TASK INSTRUCTIONS: Below are entries; count the lines containing the string "boundary". The answer is that number alone.

[Collection entries]
--------------------------------

/-- **Prism simplices of a smooth simplex are smooth.** For `σ` smooth with image in the
chart-convex set, every prism simplex `σ_θ` of the chart contraction is smooth: within `Δᵏ` it is
`e⁻¹ ∘ (affine combination of e ∘ σ~ ∘ linear and a constant)`, a composite of maps `C^∞` within
the relevant sets (Bredon (1993), proof of Thm. V.9.5: the prism operator of a smooth homotopy
preserves smooth chains; Lee (2013), proof of Thm. 18.7). [cite: Bredon1993, Thm. V.9.5] -/
theorem isSmooth_prismSimplex (hCc : Convex ℝ C) (hCT : C ⊆ (extChartAt I p).target) (hc : c ∈ C)
    {σ : SingularSimplex M n} (hs : σ.IsSmooth I) (hσ : σ.range ⊆ chartSet I p C)
    (θ : Fin (k + 1) → Fin (n + 1) × Fin 2) : (prismSimplex hCc hCT hc σ hσ θ).IsSmooth I := by
  -- the chart expression is `C^∞` within `Δᵏ`
  have hmem : ∀ x ∈ stdSimplex ℝ (Fin (k + 1)), σ.bext (prismBaseLin θ x) ∈ chartSet I p C :=
    fun x hx ↦ σ.mapsTo_bext_range (prismBaseLin_mem θ hx) |> hσ
  have h1 : ContMDiffOn 𝓘(ℝ, Fin (k + 1) → ℝ) I ∞ (fun x ↦ σ.bext (prismBaseLin θ x)) (stdSimplex ℝ (Fin (k + 1))) :=
    hs.comp (contDiff_prismBaseLin θ).contMDiff.contMDiffOn fun x hx ↦ prismBaseLin_mem θ hx
  have h2 : ContMDiffOn 𝓘(ℝ, Fin (k + 1) → ℝ) 𝓘(ℝ, E) ∞
      (fun x ↦ extChartAt I p (σ.bext (prismBaseLin θ x))) (stdSimplex ℝ (Fin (k + 1))) :=
    (contMDiffOn_extChartAt (n := ∞) (x := p)).comp h1 fun x hx ↦ by
      rw [mem_preimage, ← extChartAt_source I]; exact (hmem x hx).1
  have hh : ContMDiff 𝓘(ℝ, Fin (k + 1) → ℝ) 𝓘(ℝ, ℝ) ∞ (prismHeightLin θ) :=
    (contDiff_prismHeightLin θ).contMDiff
  have h3 : ContMDiffOn 𝓘(ℝ, Fin (k + 1) → ℝ) 𝓘(ℝ, E) ∞
      (fun x ↦ (1 - prismHeightLin θ x) • extChartAt I p (σ.bext (prismBaseLin θ x)) +
        prismHeightLin θ x • c) (stdSimplex ℝ (Fin (k + 1))) :=
    ((contMDiff_const.sub hh).contMDiffOn.smul h2).add (hh.contMDiffOn.smul contMDiffOn_const)
  have hrange : ∀ x ∈ stdSimplex ℝ (Fin (k + 1)),
      (1 - prismHeightLin θ x) • extChartAt I p (σ.bext (prismBaseLin θ x)) + prismHeightLin θ x • c ∈
        (extChartAt I p).target := fun x hx ↦ by
    refine hCT (chartCone_arg_mem p hCc hc (hmem x hx) ?_)
    rw [show x = ((⟨x, hx⟩ : StdSimplex k) : Fin (k + 1) → ℝ) from rfl, prismHeightLin_eq]
    exact prismHeight_mem_Icc θ _
  have h4 : ContMDiffOn 𝓘(ℝ, Fin (k + 1) → ℝ) I ∞ (prismChartFun I p c σ θ) (stdSimplex ℝ (Fin (k + 1))) :=
    (contMDiffOn_extChartAt_symm (n := ∞) p).comp h3 hrange
  exact h4.congr fun x hx ↦ bext_prismSimplex_apply hCc hCT hc hσ θ hx

/-- **The prism operator preserves the smooth chains in the chart-convex set.** [cite: Bredon1993, Thm. V.9.5] -/
theorem prismOp_mem_smoothChainsInSub (hCc : Convex ℝ C) (hCT : C ⊆ (extChartAt I p).target) (hc : c ∈ C)
    (R : Type v) [CommRing R] (A : Type v) [AddCommGroup A] [Module R A]
    {x : CChain A M n} (hx : x ∈ smoothChainsInSub I R A M (chartSet I p C) n) :
    prismOp hCc hCT hc R A n x ∈ smoothChainsInSub I R A M (chartSet I p C) (n + 1) := by
  refine ⟨?_, prismOp_mem_chainsIn hCc hCT hc hx.2⟩
  rw [← Finsupp.sum_single x, Finsupp.sum, map_sum]
  refine Submodule.sum_mem _ fun σ hσ ↦ ?_
  have hs : σ.IsSmooth I := (mem_smoothChains_iff x).1 hx.1 σ hσ
  have hU : σ.range ⊆ chartSet I p C := (mem_chainsIn_iff R A x).1 hx.2 σ hσ
  rw [prismOp_single hCc hCT hc hU]
  exact Submodule.sum_mem _ fun i _ ↦ Submodule.smul_mem _ _
    (single_mem_smoothChains (isSmooth_prismSimplex hCc hCT hc hs hU _) _)

omit [IsManifold I ∞ M] in
/-- Constant simplices are smooth. [folklore] -/
theorem isSmooth_constAt (q : M) (n : ℕ) : (SingularSimplex.constAt q n).IsSmooth I :=
  SingularSimplex.isSmooth_of_forall_eq q fun t ↦ SingularSimplex.toContinuousMap_constAt_apply q n t

omit [IsManifold I ∞ M] in
/-- The constant simplices at the cone point are smooth chains in the chart-convex set. [folklore] -/
theorem single_constAt_mem_smoothChainsInSub (hCT : C ⊆ (extChartAt I p).target) (hc : c ∈ C)
    (R : Type v) [CommRing R] (n : ℕ) :
    Finsupp.single (SingularSimplex.constAt ((extChartAt I p).symm c) n) (1 : R) ∈
      smoothChainsInSub I R R M (chartSet I p C) n :=
  single_mem_smoothChainsInSub (isSmooth_constAt _ n) (range_constAt_symm_subset hCT hc n) 1

omit [IsManifold I ∞ M] in
/-- The constant simplices at the cone point are chains in the chart-convex set. [folklore] -/
theorem single_constAt_mem_chainsInSub (hCT : C ⊆ (extChartAt I p).target) (hc : c ∈ C)
    (R : Type v) [CommRing R] (n : ℕ) :
    Finsupp.single (SingularSimplex.constAt ((extChartAt I p).symm c) n) (1 : R) ∈
      chainsInSub R R M (chartSet I p C) n :=
  single_mem_chainsIn R R (range_constAt_symm_subset hCT hc n) 1

end Smooth

/-! ### Cohomology of smooth and of all cochains on a chart-convex set -/

section Cohomology

variable [IsManifold I ∞ M] (hCc : Convex ℝ C) (hCT : C ⊆ (extChartAt I p).target) (hc : c ∈ C)
  {R : Type v} [CommRing R] (N : ModuleCat.{max u v} R)

include hCc hCT hc in
/-- **Positive-degree cohomology of the smooth cochains of a chart-convex set vanishes**
(Bredon (1993), Lemma V.9.2, smooth case). [cite: Bredon1993, Lemma V.9.2] -/
theorem isZero_homology_smoothSubsetCochains_chartSet (q : ℕ) :
    IsZero ((smoothSubsetCochains I R N M (chartSet I p C)).homology (q + 1)) :=
  isZero_homology_dualObj_succ hCc hCT hc N (smoothChainsInSub I R R M (chartSet I p C))
    (fun _ ↦ inf_le_right) (fun _ _ hx ↦ prismOp_mem_smoothChainsInSub hCc hCT hc R R hx)
    (fun n ↦ single_constAt_mem_smoothChainsInSub hCT hc R n) q

omit [IsManifold I ∞ M] in
include hCc hCT hc in
/-- **Positive-degree cohomology of all cochains of a chart-convex set vanishes**
(Bredon (1993), Lemma V.9.2; equivalently the contractibility of a convex set). [cite: Bredon1993, Lemma V.9.2] -/
theorem isZero_homology_subsetCochains_chartSet (q : ℕ) :
    IsZero ((subsetCochains R N (chartSet I p C)).homology (q + 1)) :=
  isZero_homology_dualObj_succ hCc hCT hc N (chainsInSub R R M (chartSet I p C))
    (fun _ ↦ le_rfl) (fun _ _ hx ↦ prismOp_mem_chainsIn hCc hCT hc hx)
    (fun n ↦ single_constAt_mem_chainsInSub hCT hc R n) q

/-- A morphism between zero objects is an isomorphism. [folklore] -/
theorem isIso_of_isZero {𝒞 : Type*} [Category 𝒞] [HasZeroMorphisms 𝒞] {X Y : 𝒞} (hX : IsZero X)
    (hY : IsZero Y) (f : X ⟶ Y) : IsIso f :=
  ⟨⟨0, hX.eq_of_src _ _, hY.eq_of_tgt _ _⟩⟩

/-! #### Degree `0`: every `0`-simplex is smooth -/

omit [IsManifold I ∞ M] in
/-- In degree `0` the smooth chains in `U` are all the chains in `U`. [folklore] -/
theorem smoothChainsInSub_zero (U : Set M) : smoothChainsInSub I R R M U 0 = chainsIn R R M U 0 := by
  change smoothChains I R R M 0 ⊓ chainsIn R R M U 0 = chainsIn R R M U 0
  refine inf_eq_right.2 fun x _ ↦ ?_
  exact (mem_smoothChains_iff x).2 fun σ _ ↦ SingularSimplex.isSmooth_of_zero σ

omit [IsManifold I ∞ M] in
/-- The identification of all `0`-chains in `U` with the smooth ones, as a linear map. [folklore] -/
def zeroChainsToSmooth (U : Set M) : ↥(chainsIn R R M U 0) →ₗ[R] ↥(smoothChainsInSub I R R M U 0) :=
  (Submodule.inclusion (le_of_eq (smoothChainsInSub_zero (I := I) (R := R) U).symm))

omit [IsManifold I ∞ M] in
/-- Values of the identification. [folklore] -/
@[simp]
theorem zeroChainsToSmooth_apply_val (U : Set M) (x : ↥(chainsIn R R M U 0)) :
    (zeroChainsToSmooth (I := I) (R := R) U x).1 = x.1 :=
  rfl

omit [IsManifold I ∞ M] in
/-- Every chain in `U` of degree `0` is the image of a smooth one under the inclusion. [folklore] -/
theorem incl_zeroChainsToSmooth (U : Set M) (x : (chainsInSub R R M U).toComplex.X 0) :
    (Subcomplex.incl (smoothChainsInSub_le_chainsInSub (I := I) (R := R) (A := R) U)).f 0
      (zeroChainsToSmooth (I := I) (R := R) U x) = x :=
  Subtype.ext rfl

omit [IsManifold I ∞ M] in
/-- Every smooth chain in `U` of degree `0`, included and identified back, is itself. [folklore] -/
theorem zeroChainsToSmooth_incl (U : Set M) (x : (smoothChainsInSub I R R M U).toComplex.X 0) :
    zeroChainsToSmooth (I := I) (R := R) U
      ((Subcomplex.incl (smoothChainsInSub_le_chainsInSub (I := I) (R := R) (A := R) U)).f 0 x) = x :=
  Subtype.ext rfl

/-- `prev 0 = 0` for the cohomological shape (no predecessor). [folklore] -/
theorem symm_down_prev_zero : (ComplexShape.down ℕ).symm.prev 0 = 0 := by
  rw [ComplexShape.prev, dif_neg]
  rintro ⟨i, hi⟩
  change i + 1 = 0 at hi
  omega

/-- In degree `0` of a cochain complex of shape `(down ℕ).symm` every "boundary" is zero. [folklore] -/
theorem d_prev_zero_apply {R' : Type*} [Ring R'] (K : HomologicalComplex (ModuleCat R') (ComplexShape.down ℕ).symm)
    (w : K.X 0) : K.d 0 0 w = 0 := by
  rw [K.shape 0 0 (by simp [ComplexShape.down])]
  rfl

include hCc hCT hc in
/-- A `0`-cocycle of the smooth cochains of the chart-convex set kills every boundary of a chain
in the set (it is constant on points, `cochainHom_zero_cocycle_apply_single`). [cite: Bredon1993, Lemma V.9.2] -/
theorem cochainHom_bdSub_chainsIn_eq_zero (ψ : (smoothSubsetCochains I R N M (chartSet I p C)).X 0)
    (hψ : (smoothSubsetCochains I R N M (chartSet I p C)).d 0 1 ψ = 0)
    (x : ↥(chainsIn R R M (chartSet I p C) 1)) :
    cochainHom N (smoothChainsInSub I R R M (chartSet I p C)) ψ
      (zeroChainsToSmooth (I := I) (R := R) (chartSet I p C) (bdSub (chainsInSub R R M (chartSet I p C)) 0 x)) = 0 := by
  have hconstancy := fun (σ τ : SingularSimplex M 0)
      (hσ : Finsupp.single σ (1 : R) ∈ smoothChainsInSub I R R M (chartSet I p C) 0)
      (hτ : Finsupp.single τ (1 : R) ∈ smoothChainsInSub I R R M (chartSet I p C) 0) ↦
    cochainHom_zero_cocycle_apply_single hCc hCT hc N (smoothChainsInSub I R R M (chartSet I p C))
      (fun _ ↦ inf_le_right) (fun _ _ hx ↦ prismOp_mem_smoothChainsInSub hCc hCT hc R R hx)
      (fun n ↦ single_constAt_mem_smoothChainsInSub hCT hc R n) ψ hψ hσ hτ
  -- the composite `x ↦ ψ(cast(∂x))` is linear; check it on elementary chains
  let Θ : ↥(chainsIn R R M (chartSet I p C) 1) →ₗ[R] N :=
    cochainHom N (smoothChainsInSub I R R M (chartSet I p C)) ψ ∘ₗ
      zeroChainsToSmooth (I := I) (R := R) (chartSet I p C) ∘ₗ bdSub (chainsInSub R R M (chartSet I p C)) 0
  change Θ x = 0
  have hgood := (mem_chainsIn_iff R R x.1).1 x.2
  have hmemτ : ∀ τ ∈ x.1.support, Finsupp.single τ (x.1 τ) ∈ chainsIn R R M (chartSet I p C) 1 :=
    fun τ hτ ↦ single_mem_chainsIn R R (hgood τ hτ) _
  have hx : x = ∑ τ ∈ x.1.support.attach,
      (⟨Finsupp.single τ.1 (x.1 τ.1), hmemτ τ.1 τ.2⟩ : ↥(chainsIn R R M (chartSet I p C) 1)) := by
    apply Subtype.ext
    rw [Submodule.coe_sum]
    conv_lhs => rw [← Finsupp.sum_single x.1, Finsupp.sum]
    exact (Finset.sum_attach _ _).symm
  rw [hx, map_sum]
  refine Finset.sum_eq_zero fun τ _ ↦ ?_
  -- faces of `τ` are points of `U`, and `ψ` takes the same value on them
  have hface : ∀ j : Fin 2, Finsupp.single (τ.1.face j) (1 : R) ∈ smoothChainsInSub I R R M (chartSet I p C) 0 :=
    fun j ↦ single_mem_smoothChainsInSub (SingularSimplex.isSmooth_of_zero _)
      ((SingularSimplex.range_face_subset j τ.1).trans (hgood τ.1 τ.2)) 1
  have hval : zeroChainsToSmooth (I := I) (R := R) (chartSet I p C)
        (bdSub (chainsInSub R R M (chartSet I p C)) 0 ⟨Finsupp.single τ.1 (x.1 τ.1), hmemτ τ.1 τ.2⟩) =
      x.1 τ.1 • ((⟨_, hface 0⟩ : ↥(smoothChainsInSub I R R M (chartSet I p C) 0)) - ⟨_, hface 1⟩) := by
    apply Subtype.ext
    change csingularChainComplex.bd R 0 (Finsupp.single τ.1 (x.1 τ.1)) =
      x.1 τ.1 • ((Finsupp.single (τ.1.face 0) (1 : R) : CChain R M 0) - Finsupp.single (τ.1.face 1) 1)
    rw [csingularChainComplex.bd_single, Fin.sum_univ_two, smul_sub, Finsupp.smul_single_one,
      Finsupp.smul_single_one]
    simp only [Fin.val_zero, pow_zero, one_smul, Fin.val_one, pow_one, neg_one_smul, sub_eq_add_neg]
  change cochainHom N (smoothChainsInSub I R R M (chartSet I p C)) ψ
    (zeroChainsToSmooth (I := I) (R := R) (chartSet I p C)
      (bdSub (chainsInSub R R M (chartSet I p C)) 0 ⟨Finsupp.single τ.1 (x.1 τ.1), hmemτ τ.1 τ.2⟩)) = 0
  rw [hval, map_smul, map_sub, hconstancy _ _ (hface 0) (hface 1), sub_self, smul_zero]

--------------------------------

EXPECTED ANSWER: 2